I have a simple model with a foreign key and a many-to-many relationship:
class Car(models.Model):
uuid = models.UUIDField()
is_red = models.BooleanField()
class Owner(models.Model):
car = models.ForeignKey(Car, to_field="uuid", on_delete=models.CASCADE)
class Driver(models.Model):
cars = models.ManyToManyField(ProtectedArea, related_name="cars")
Now a lot of my application logic relies on cars on which at least one of the three conditions: it is red, it has at least one owner, it has at least one driver is true. It might be an important information, that in reality the Car-model contains some rather big polygonal data, maybe that is relevant for performance here?
I have a custom manager for this but now matter how I built the query it seems extremely slow. Times are taken from my local dev machine with ~50k cars, 20k Owners, 1.2k Drivers. The view is a default FilterView
from django-filter
without any filters being actually active.
My manager currently looks like this:
class ActiveCarManager(models.Manager):
def get_queryset(self):
cars_with_owners = Owner.objects.values("car__uuid").distinct()
cars_with_drivers = Drivers.objects.values("cars__uuid").distinct()
return (
super()
.get_queryset()
.filter(
Q(uuid__in=cars_with_owners)
| Q(uuid__in=cars_with_drivers)
| Q(is_red=True)
)
)
The view generates 2 queries from this, one count query and one query to fetch the actual items.
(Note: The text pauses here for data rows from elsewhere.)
import Mathlib

/-!
# «No DESIGN-16» for every κ and every unit phase — kernel companions (hsemireg-semihom-2 g24, 2026-08-31)

line stmt-HodgeConjecture-18881 Cruxes/BlochSeedDiscOne/Lines/birth.lean 814a6a70c14e831a stub_rung_pad4_seedAt —
stub untouched; NOTHING in this file is proved toward HC ∕ HC_CM ∕ HC_AV ∕ №4 ∕ 26512 ∕ 18881 ∕ 30548 ∕ (H2).
Designs ≠ sheaves ≠ SEED.  This file kernel-checks the finite algebraic identities that carry the memo
`Cruxes/BlochSeedDiscOne/NO-DESIGN16-ALLPHASES-U2-semihom2-g24.md` (director menu P5, R19.656(2)/R19.658(8)):

THEOREM (memo §1; pen + exhaustive phase-free enumeration, hub-local stdlib Python). In the two-height box alphabet
`𝔄_κ = {A·I ⊕_g [[σ_g t, c φ_g],[c φ̄_g, σ_g t]] : σ ∈ {±1}⁴, φ_g ∈ U(1)}` (t, c > 0 fixed, κ := 1 − c²/t² ≠ 1, arbitrary positive
weights, ARBITRARY unit phases) every (A1)-clean charged design has support ≥ 17.  (g22 R5 had this for κ = 0 and φ_g ∈ μ₄ only.)

What is checked HERE (sorry-free, axioms standard):
* §P5b  the class values of the σ-marginal `16·p_*` synthesised from the Walsh data `(1, m, κ, κm, κ²)`, their total mass 16,
        `B₊ = 0 ∧ κ ≠ 1 ⇒ A₊ = −(1−κ)² < 0… ≤ 0`, and `A₊ = A₋ = 0 ⇒ m(1+κ) = 0 ∧ κ²+6κ+1 = 0`, `κ = −1` excluded;
* §P5a  LEMMA S families: the M-type slice identity (cubic = z·Σ_{s₃} s₃ Δx Δy, killed by the OR conditions) and the DIAG
        slice family (cubic vanishes identically); the factorisation of the top form `Σ_l (Π sg lᵢ) Π uᵢ(lᵢ) = Π (uᵢ ⊤ − uᵢ ⊥)`;
        and, by `decide`, that the label maps of the two maximal (C2)+(C3)-families with non-vanishing top form
        (the 4-CYCLE family and the MAJORITY family, `out/p5a_maxfamilies.json`) are parity-preserving bijections of `Bool⁴`
        — hence on both families every top sum, pure or mixed, equals `Π_a (u_a⁰)^{±1} − (u_a¹)^{±1}`, whose moduli agree,
        so the mixed sums vanish iff μ does: no 16-letter design at κ = 0 for any phases.
What is NOT checked here (pen ∕ Python, see the memo): the structure theorem at s = 16, the exhaustiveness of LEMMA S
(case analysis; corroborated over μ_N, N ∈ {4,6,8,12}: 0 metric solutions) and the slice-type enumeration (11 types per slice,
8 slices; 3 leaves, 2 families up to B₄).  No `sorry`, no new axioms, no instances, no notation.
-/

namespace Summit.HodgeConjecture.HodgeConjecture.Cruxes.BlochSeedDiscOne.NoDesign16

/-! ## §P5b — the σ-marginal at s = 16, κ ≠ 0 -/
section P5b

/-- `16·p_*(++++)`. -/
def Aplus (κ m : ℝ) : ℝ := 1 + 6*κ + κ^2 + 4*m*(1+κ)
/-- `16·p_*(−−−−)`. -/
def Aminus (κ m : ℝ) : ℝ := 1 + 6*κ + κ^2 - 4*m*(1+κ)
/-- `16·p_*` on the four classes with exactly one `−`. -/
def Bplus (κ m : ℝ) : ℝ := (1-κ)*(1+κ+2*m)
/-- `16·p_*` on the four classes with exactly one `+`. -/
def Bminus (κ m : ℝ) : ℝ := (1-κ)*(1+κ-2*m)
/-- `16·p_*` on the six balanced classes. -/
def Cbal (κ : ℝ) : ℝ := (1-κ)^2

/-- Walsh synthesis `16 p_*(η) = Σ_S p̂(S) χ_S(η)`, `p̂(S) = 1, m, κ, κm, κ²` for `|S| = 0…4`; at `η = (++++)` the
character sums by `|S|` are `1, 4, 6, 4, 1`. -/
theorem walsh_Aplus (κ m : ℝ) : 1*1 + 4*m + 6*κ + 4*(κ*m) + 1*κ^2 = Aplus κ m := by unfold Aplus; ring
/-- at `η = (−−−−)`: `1, −4, 6, −4, 1`. -/
theorem walsh_Aminus (κ m : ℝ) : 1*1 - 4*m + 6*κ - 4*(κ*m) + 1*κ^2 = Aminus κ m := by unfold Aminus; ring
/-- at `η = (+++−)`: `1, 2, 0, −2, −1`. -/
theorem walsh_Bplus (κ m : ℝ) : 1*1 + 2*m + 0*κ - 2*(κ*m) - 1*κ^2 = Bplus κ m := by unfold Bplus; ring
/-- at `η = (+−−−)`: `1, −2, 0, 2, −1`. -/
theorem walsh_Bminus (κ m : ℝ) : 1*1 - 2*m + 0*κ + 2*(κ*m) - 1*κ^2 = Bminus κ m := by unfold Bminus; ring
/-- at `η = (++−−)`: `1, 0, −2, 0, 1`. -/
theorem walsh_Cbal (κ m : ℝ) : 1*1 + 0*m - 2*κ + 0*(κ*m) + 1*κ^2 = Cbal κ := by unfold Cbal; ring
The query that is so slow is the count query. On our staging instance this reguarly takes several seconds to complete. Here are the generated SQL and the query plan:
SELECT COUNT(*) AS "__count"
FROM "app_car"
WHERE ("app_car"."uuid" IN (SELECT DISTINCT U0."car" FROM "app_owner" U0) OR "app_car"."uuid" IN (SELECT DISTINCT U2."uuid" FROM "app_driver" U0 LEFT OUTER JOIN "app_driver_cars" U1 ON (U0."id" = U1."driver_id") LEFT OUTER JOIN "app_car" U2 ON (U1."car_id" = U2."id")) OR "app_car"."is_red" = TRUE)
Aggregate (cost=32426.52..32426.53 rows=1 width=8) (actual time=951.281..951.289 rows=1 loops=1)
-> Seq Scan on app_car (cost=13300.79..32335.30 rows=36485 width=0) (actual time=20.850..950.695 rows=3687 loops=1)
Filter: ((hashed SubPlan 1) OR (hashed SubPlan 2) OR (is_red IS TRUE))
Rows Removed by Filter: 44147
SubPlan 1
-> HashAggregate (cost=556.68..580.34 rows=2366 width=16) (actual time=6.713..6.940 rows=2366 loops=1)
Group Key: u0.park
Batches: 1 Memory Usage: 241kB
-> Seq Scan on app_owner u0 (cost=0.00..508.57 rows=19245 width=16) (actual time=0.007..3.970 rows=19245 loops=1)
Filter: approved
Rows Removed by Filter: 12
SubPlan 2
-> HashAggregate (cost=12669.76..12705.58 rows=3582 width=16) (actual time=12.404..12.718 rows=3009 loops=1)
Group Key: u2.uuid
Batches: 1 Memory Usage: 369kB
-> Nested Loop Left Join (cost=0.86..12660.81 rows=3582 width=16) (actual time=0.090..10.961 rows=3585 loops=1)
-> Merge Left Join (cost=0.56..238.42 rows=3582 width=8) (actual time=0.065..1.403 rows=3585 loops=1)
Merge Cond: (u0_1.id = u1.driver_id)
-> Index Only Scan using driver_id_pkey on driver_id u0_1 (cost=0.28..70.02 rows=2249 width=8) (actual time=0.036..0.388 rows=2249 loops=1)
Heap Fetches: 0
-> Index Only Scan using driver_id_park_id_car_cb09e8dc_uniq on driver_id_carss u1 (cost=0.28..118.01 rows=3582 width=16) (actual time=0.026..0.435 rows=3582 loops=1)
Heap Fetches: 0
-> Memoize (cost=0.30..4.11 rows=1 width=24) (actual time=0.002..0.002 rows=1 loops=3585)
Cache Key: u1.car_id
Cache Mode: logical
Hits: 576 Misses: 3009 Evictions: 0 Overflows: 0 Memory Usage: 377kB
-> Index Scan using app_car_pkey on app_car u2 (cost=0.29..4.10 rows=1 width=24) (actual time=0.002..0.002 rows=1 loops=3009)
Index Cond: (id = u1.car_id)
Planning Time: 5.902 ms
Execution Time: 952.436 ms
Interestingly the Query Plan states that it took 952ms, however Django Debug Toolbar reports 2162ms …
Do you have any idea how I can speed this up? Or should I use a dedicated “is_active” column and update it using signals?